(Your goal):
For the entries below, print exactly the lines between the line holding "import Mathlib" and the line holding "A pair of monotone", inclusive, and nothing else.

Collected data

▼

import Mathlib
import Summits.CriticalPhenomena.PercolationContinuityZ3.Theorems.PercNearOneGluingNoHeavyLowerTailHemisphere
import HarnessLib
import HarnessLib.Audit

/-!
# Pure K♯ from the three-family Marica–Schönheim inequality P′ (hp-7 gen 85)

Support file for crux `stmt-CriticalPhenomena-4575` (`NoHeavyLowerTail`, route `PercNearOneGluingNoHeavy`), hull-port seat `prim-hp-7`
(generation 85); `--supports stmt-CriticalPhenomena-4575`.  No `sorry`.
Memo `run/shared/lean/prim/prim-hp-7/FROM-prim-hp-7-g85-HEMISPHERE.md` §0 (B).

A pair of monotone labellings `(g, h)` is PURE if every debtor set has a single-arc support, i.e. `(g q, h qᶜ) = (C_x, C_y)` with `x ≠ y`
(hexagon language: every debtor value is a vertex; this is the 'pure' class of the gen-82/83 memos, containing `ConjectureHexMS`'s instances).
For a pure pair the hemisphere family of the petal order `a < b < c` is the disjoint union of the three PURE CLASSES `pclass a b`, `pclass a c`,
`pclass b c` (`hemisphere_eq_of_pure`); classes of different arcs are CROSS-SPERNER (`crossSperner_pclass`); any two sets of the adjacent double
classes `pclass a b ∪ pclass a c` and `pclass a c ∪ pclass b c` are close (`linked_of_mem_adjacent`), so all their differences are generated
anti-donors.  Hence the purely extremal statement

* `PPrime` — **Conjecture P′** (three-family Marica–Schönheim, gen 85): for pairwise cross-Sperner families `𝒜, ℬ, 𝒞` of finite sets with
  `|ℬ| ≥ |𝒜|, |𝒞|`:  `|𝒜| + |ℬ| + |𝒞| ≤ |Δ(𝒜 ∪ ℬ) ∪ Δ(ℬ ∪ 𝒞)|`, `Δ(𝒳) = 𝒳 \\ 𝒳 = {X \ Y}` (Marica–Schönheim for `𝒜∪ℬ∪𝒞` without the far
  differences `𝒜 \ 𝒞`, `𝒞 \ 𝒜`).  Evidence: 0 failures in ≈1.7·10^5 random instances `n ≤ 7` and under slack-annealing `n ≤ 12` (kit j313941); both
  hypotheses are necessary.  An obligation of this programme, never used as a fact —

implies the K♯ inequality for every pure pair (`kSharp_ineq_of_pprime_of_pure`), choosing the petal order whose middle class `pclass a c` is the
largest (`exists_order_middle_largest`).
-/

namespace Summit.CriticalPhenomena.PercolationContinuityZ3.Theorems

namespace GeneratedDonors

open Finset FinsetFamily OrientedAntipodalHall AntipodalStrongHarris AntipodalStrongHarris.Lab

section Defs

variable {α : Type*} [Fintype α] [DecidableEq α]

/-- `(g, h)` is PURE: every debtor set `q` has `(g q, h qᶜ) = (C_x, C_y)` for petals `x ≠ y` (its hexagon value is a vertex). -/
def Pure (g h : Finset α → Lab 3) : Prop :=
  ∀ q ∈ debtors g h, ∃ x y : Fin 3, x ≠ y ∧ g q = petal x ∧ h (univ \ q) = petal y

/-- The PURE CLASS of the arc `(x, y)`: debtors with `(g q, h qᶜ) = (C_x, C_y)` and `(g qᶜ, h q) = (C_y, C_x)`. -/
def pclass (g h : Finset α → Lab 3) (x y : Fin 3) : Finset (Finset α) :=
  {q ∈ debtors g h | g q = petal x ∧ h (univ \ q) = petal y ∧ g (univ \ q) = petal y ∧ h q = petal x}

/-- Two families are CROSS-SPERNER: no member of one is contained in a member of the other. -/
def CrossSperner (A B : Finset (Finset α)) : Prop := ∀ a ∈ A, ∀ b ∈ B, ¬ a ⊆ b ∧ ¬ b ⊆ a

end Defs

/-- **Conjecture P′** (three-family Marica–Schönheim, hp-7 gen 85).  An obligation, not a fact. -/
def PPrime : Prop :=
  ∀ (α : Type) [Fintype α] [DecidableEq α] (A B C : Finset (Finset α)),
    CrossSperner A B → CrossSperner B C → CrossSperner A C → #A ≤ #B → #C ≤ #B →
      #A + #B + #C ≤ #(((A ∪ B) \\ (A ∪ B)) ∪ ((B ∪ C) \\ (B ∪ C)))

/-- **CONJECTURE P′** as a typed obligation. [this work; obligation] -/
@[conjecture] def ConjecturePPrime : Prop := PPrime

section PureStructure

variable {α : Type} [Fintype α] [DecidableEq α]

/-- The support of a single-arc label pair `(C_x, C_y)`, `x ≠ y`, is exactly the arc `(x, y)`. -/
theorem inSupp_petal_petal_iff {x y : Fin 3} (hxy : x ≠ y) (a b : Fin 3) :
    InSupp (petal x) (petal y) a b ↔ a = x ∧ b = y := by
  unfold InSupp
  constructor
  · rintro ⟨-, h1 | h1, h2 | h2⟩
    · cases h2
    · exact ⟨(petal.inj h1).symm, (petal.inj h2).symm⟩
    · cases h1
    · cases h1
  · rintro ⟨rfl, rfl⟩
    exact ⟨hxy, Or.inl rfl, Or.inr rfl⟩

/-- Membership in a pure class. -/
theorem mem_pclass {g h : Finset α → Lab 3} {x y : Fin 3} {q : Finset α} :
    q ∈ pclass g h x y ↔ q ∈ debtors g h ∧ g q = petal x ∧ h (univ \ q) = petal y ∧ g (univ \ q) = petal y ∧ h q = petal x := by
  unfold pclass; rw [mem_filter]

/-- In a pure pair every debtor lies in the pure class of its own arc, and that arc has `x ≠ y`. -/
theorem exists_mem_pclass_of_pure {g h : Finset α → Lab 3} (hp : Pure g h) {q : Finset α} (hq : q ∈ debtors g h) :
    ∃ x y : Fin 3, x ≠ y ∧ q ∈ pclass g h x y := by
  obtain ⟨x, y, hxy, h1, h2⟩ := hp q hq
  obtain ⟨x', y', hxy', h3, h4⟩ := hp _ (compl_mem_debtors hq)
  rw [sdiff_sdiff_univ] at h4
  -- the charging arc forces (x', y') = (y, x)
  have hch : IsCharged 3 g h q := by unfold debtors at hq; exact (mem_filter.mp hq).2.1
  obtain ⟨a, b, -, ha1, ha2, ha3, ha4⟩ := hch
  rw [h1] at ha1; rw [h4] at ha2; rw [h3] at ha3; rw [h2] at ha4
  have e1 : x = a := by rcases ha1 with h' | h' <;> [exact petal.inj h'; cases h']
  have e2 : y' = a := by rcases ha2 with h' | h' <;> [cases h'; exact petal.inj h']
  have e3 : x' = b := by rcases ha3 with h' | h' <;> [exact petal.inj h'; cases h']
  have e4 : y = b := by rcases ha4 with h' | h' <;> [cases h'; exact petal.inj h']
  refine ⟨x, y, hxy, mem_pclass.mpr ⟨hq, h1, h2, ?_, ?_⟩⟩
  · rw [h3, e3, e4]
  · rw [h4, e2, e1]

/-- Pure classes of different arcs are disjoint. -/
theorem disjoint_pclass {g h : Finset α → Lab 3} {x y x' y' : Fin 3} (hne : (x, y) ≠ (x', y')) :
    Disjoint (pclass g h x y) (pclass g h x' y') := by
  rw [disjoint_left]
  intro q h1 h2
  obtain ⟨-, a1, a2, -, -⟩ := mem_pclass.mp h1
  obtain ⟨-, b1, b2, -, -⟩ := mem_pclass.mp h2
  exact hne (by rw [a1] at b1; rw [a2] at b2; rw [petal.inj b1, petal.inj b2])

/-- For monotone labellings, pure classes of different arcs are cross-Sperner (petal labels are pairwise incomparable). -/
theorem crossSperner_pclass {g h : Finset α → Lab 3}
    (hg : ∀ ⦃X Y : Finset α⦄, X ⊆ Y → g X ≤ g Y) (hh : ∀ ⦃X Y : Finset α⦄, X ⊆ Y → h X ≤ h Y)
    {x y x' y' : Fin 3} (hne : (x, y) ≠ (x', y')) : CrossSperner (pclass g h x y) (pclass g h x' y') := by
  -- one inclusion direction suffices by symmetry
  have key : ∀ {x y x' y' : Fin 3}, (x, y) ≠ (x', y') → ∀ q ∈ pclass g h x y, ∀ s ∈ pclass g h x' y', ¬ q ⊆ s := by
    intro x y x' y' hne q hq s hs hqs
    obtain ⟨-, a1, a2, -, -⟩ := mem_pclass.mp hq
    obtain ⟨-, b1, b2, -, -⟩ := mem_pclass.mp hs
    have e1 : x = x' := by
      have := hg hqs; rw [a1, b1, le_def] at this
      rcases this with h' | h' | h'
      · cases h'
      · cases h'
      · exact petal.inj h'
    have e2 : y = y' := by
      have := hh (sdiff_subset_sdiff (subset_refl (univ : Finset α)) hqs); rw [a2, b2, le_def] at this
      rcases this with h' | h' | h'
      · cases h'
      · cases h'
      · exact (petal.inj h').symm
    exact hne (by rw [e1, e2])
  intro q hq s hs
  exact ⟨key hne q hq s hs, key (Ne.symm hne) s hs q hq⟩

▲
▼

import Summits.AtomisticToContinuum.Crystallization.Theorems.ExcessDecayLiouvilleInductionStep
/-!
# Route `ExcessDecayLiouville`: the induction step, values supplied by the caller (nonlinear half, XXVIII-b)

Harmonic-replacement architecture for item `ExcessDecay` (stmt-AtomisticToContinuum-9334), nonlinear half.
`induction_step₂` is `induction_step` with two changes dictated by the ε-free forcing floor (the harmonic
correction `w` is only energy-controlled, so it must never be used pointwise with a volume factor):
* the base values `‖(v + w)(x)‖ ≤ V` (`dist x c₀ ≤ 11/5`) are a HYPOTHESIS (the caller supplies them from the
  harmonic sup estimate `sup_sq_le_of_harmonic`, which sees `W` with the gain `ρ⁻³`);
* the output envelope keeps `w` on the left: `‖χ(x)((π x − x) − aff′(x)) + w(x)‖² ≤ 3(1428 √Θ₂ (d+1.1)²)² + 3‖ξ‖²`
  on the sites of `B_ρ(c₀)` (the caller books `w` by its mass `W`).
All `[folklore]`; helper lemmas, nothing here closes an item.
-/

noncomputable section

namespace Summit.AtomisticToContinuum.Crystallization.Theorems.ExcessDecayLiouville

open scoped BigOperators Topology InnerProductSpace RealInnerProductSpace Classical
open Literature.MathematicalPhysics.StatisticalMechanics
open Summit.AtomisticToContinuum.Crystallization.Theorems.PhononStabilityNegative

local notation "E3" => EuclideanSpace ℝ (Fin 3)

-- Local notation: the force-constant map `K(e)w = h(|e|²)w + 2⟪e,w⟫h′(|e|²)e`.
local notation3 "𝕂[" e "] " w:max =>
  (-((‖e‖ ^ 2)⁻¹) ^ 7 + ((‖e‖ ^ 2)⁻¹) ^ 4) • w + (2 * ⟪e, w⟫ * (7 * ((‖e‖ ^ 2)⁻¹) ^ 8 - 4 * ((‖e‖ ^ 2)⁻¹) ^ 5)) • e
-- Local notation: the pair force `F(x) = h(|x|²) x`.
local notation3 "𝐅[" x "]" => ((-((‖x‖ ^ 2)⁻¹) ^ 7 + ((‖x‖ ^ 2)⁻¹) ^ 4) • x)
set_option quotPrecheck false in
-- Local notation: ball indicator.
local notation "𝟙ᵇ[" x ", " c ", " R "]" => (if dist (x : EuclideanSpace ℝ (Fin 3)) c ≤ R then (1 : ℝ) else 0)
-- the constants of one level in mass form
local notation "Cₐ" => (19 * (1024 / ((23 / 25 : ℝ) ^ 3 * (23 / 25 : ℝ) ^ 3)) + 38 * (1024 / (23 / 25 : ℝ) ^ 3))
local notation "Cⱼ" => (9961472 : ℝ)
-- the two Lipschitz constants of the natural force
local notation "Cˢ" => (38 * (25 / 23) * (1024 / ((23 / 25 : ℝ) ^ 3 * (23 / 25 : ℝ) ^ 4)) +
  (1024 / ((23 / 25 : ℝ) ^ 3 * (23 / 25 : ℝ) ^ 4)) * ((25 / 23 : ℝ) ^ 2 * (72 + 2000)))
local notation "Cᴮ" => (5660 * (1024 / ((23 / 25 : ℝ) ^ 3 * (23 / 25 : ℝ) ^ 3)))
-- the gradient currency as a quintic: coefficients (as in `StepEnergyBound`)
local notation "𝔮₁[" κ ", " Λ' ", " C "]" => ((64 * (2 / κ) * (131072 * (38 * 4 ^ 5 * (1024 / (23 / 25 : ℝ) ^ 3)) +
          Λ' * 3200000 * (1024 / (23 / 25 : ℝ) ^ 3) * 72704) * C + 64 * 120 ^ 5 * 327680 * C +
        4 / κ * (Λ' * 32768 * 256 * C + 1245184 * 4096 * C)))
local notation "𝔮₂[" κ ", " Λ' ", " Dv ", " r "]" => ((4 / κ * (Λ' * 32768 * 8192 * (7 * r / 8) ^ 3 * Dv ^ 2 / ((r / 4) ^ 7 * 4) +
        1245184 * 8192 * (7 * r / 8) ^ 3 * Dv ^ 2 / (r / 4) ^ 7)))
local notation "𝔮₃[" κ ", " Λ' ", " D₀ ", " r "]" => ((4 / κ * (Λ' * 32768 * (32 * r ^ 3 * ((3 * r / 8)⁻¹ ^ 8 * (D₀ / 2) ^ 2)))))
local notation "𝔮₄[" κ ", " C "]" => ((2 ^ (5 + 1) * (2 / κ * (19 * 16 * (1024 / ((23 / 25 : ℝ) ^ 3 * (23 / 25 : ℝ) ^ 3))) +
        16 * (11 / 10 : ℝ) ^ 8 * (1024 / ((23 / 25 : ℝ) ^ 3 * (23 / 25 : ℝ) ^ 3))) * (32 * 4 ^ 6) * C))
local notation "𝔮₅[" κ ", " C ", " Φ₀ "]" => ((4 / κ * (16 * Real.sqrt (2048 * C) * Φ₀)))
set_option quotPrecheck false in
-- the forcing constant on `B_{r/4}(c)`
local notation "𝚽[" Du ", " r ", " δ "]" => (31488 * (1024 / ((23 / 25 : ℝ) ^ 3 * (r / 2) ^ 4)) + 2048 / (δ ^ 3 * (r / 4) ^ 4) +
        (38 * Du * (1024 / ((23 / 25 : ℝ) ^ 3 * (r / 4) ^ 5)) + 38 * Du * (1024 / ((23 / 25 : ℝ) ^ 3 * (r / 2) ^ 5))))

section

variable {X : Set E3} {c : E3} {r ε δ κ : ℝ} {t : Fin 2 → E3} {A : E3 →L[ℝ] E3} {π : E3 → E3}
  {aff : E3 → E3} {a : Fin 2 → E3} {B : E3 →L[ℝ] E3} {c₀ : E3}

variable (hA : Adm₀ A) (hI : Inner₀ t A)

▲

(Answer area):
import Mathlib
import Summits.CriticalPhenomena.PercolationContinuityZ3.Theorems.PercNearOneGluingNoHeavyLowerTailHemisphere
import HarnessLib
import HarnessLib.Audit

/-!
# Pure K♯ from the three-family Marica–Schönheim inequality P′ (hp-7 gen 85)

Support file for crux `stmt-CriticalPhenomena-4575` (`NoHeavyLowerTail`, route `PercNearOneGluingNoHeavy`), hull-port seat `prim-hp-7`
(generation 85); `--supports stmt-CriticalPhenomena-4575`.  No `sorry`.
Memo `run/shared/lean/prim/prim-hp-7/FROM-prim-hp-7-g85-HEMISPHERE.md` §0 (B).

A pair of monotone labellings `(g, h)` is PURE if every debtor set has a single-arc support, i.e. `(g q, h qᶜ) = (C_x, C_y)` with `x ≠ y`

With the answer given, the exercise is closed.